French jet trainer aircraft

The Fouga CM.170 Magister is a 1950s French two-seat jet trainer aircraft that was developed and manufactured by French aircraft manufacturer Établissements Fouga & Cie. Easily recognizable by its V-tail, almost 1,000 have been built in France and under license in West Germany, Israel, and Finland.

In 1948, development commenced at Fouga on a new primary trainer aircraft design that harnessed newly developed jet propulsion technology.
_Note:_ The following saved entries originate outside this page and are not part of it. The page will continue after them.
/-!
# N07 [B11] (= [15] = [Balaban1985Variational]) Sect. F — **MODULE 123 = EDITION 100⁵-G (Sym152EG, (c′) AND (d′)-Lam DISCHARGED)**: ✓p748785's `…Prop8StepTokenOfRecordSym152CprimeDprime`
# (100⁵, the landed original this file is a TWIN of — №314 (g-1): token substitution only; statement shape identical; no new displayed hypothesis) VERBATIM except that the ONE
# conditional premise is the GUARD EDITION (c-ii)‴ `hT : HThm4RecSym152PhiEG F N Mc ρ (F.L * Mh) κ a₀ Ψ` (MODULE 121; candidate (β′), plan g94 WORD (B) 2026-08-30) and the composition
# runs through MODULE 122 (`prop8RegSepTopStepG_of_hThm4RecSym152EG_of_letters`) — 99″ `hQnear_symPhiE_of_guards` and 117′ `hA1_lam_free` unchanged.  Everything below is 100⁵'s header.

Cell `pub-ymgap`, seat `pub-ymgap-dag-n07-e` g32 (FAN-OUT §N07 row s3; LANE OWNER of the K0 road chart side).  `--kind proof --supports stmt-QuantumFields-20541 --as helper` (K0⁷);
count-neutral; ONE theorem (0 `def`).  [15] = [Balaban1985Variational]; [6] = [Balaban1985RegularSpaces]; [3] = [Balaban1985Averaging]; [4] = [Balaban1984PropagatorsII]; [I] = [Balaban1987RG1].

WHAT IS PROVED (sorry-free; axioms standard).  ★★★ `prop8RegSepTopStepG_of_hThm4RecSym152PhiEG_cprime_dprime (F N)` — 100⁵'s statement at the G premise; the chart side of the K0 road under the candidate (β′)
is thereby COMPLETE modulo its displayed inputs: the conditional premise `HThm4RecSym152PhiEG … (F.L * Mh) …` (N05's (B′) road), HSEAM (R4), and the K0 assembler's numerics (guards + ONE budget row whose
δ-part is `C·δ_j`-type and whose `Ω`∕UST parts are ε²-type).
HONEST LABEL (binding).  `HThm4RecSym152PhiEG` is a CONDITIONAL premise (print-licensed [I] pp. 253–254 for the structure; (B′) = variant, our proof; its cross-term bound (B′-5)′ in
progress on N05's pen); HSEAM is a displayed HYPOTHESIS ((ii)-docket); the budget row and the numerics are the K0 assembler's; nothing of [15]∕[6]∕[3]∕[4] ANALYSIS asserted beyond the
cited modules; NO stub registered or closed here; K0⁷ ∕ K1⁹ NOT closed; N07 NOT discharged and NOT claimable; counts unmoved (typed 28∕28 · discharged 8∕28); one finite 𝕋⁴ programme at
fixed ε — the route closes the conditional finite-𝕋⁴ rung `BalabanLadder.UV` ONLY; the YM mass gap (Clay) is NOT proved by any of this; nothing continuum ∕ ℝ⁴ ∕ OS.  No `def`, no
`instance`, no `notation`, no `sorry`.

References: [15] Prop. 8 p. 304, (144) p. 300, (147)–(159) pp. 301–303, (160)–(168) pp. 303–304; [6] Thm. 4 p. 88, Prop. 6 (1.130)–(1.138) p. 99; [3] (26) p. 22, (78)–(81) p. 30,
Prop. 4 (134)–(135) p. 38; [4] (2.1)–(2.4) p. 224; [I] (0.4), (0.6), (0.11) p. 253.
-/

set_option autoImplicit false

noncomputable section

open scoped BigOperators Matrix.Norms.L2Operator

namespace Summit.QuantumFields.YangMills.BalabanUVNodes.N07Prop8StepTokenOfRecordSym152EGCprimeDprime

open Literature.MathematicalPhysics.QuantumFieldTheory.Balaban1983to89
open Literature.MathematicalPhysics.QuantumFieldTheory.Balaban1983to89.Node00
open Literature.MathematicalPhysics.QuantumFieldTheory.Balaban1983to89.B15DeterminingSets
open T4Continuum (T4Family)
open GaugeField (gaugeAct)
open ExpMeanLog (deltaSU)
open FederbushMean (federbushSU deltaFed)
open B8Eq131Cubes (crad)
open Summit.QuantumFields.YangMills.BalabanUVNodes.N07Thm4RecordStructureSym152PhiEG (HThm4RecSym152PhiEG)
open Summit.QuantumFields.YangMills.BalabanUVNodes.N07Prop8StepTokenOfRecordOfLettersSym152EG (prop8RegSepTopStepG_of_hThm4RecSym152EG_of_letters)
open Summit.QuantumFields.YangMills.BalabanUVNodes.N07HA1LamFree (hA1_lam_free)
open Summit.QuantumFields.YangMills.BalabanUVNodes.N07SymHQnearPhiE (hQnear_symPhiE_of_guards)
The initial design was evaluated by the French Air Force (Armée de l'Air, AdA) and, in response to its determination that the aircraft lacked sufficient power for its requirements, was enlarged and adopted a pair of Turbomeca Marboré turbojet engines. First flying on 23 July 1952, the first production order for the type was received on 13 January 1954. In addition, the related CM.175 Zéphyr was a carrier-capable version developed and produced for the French Navy.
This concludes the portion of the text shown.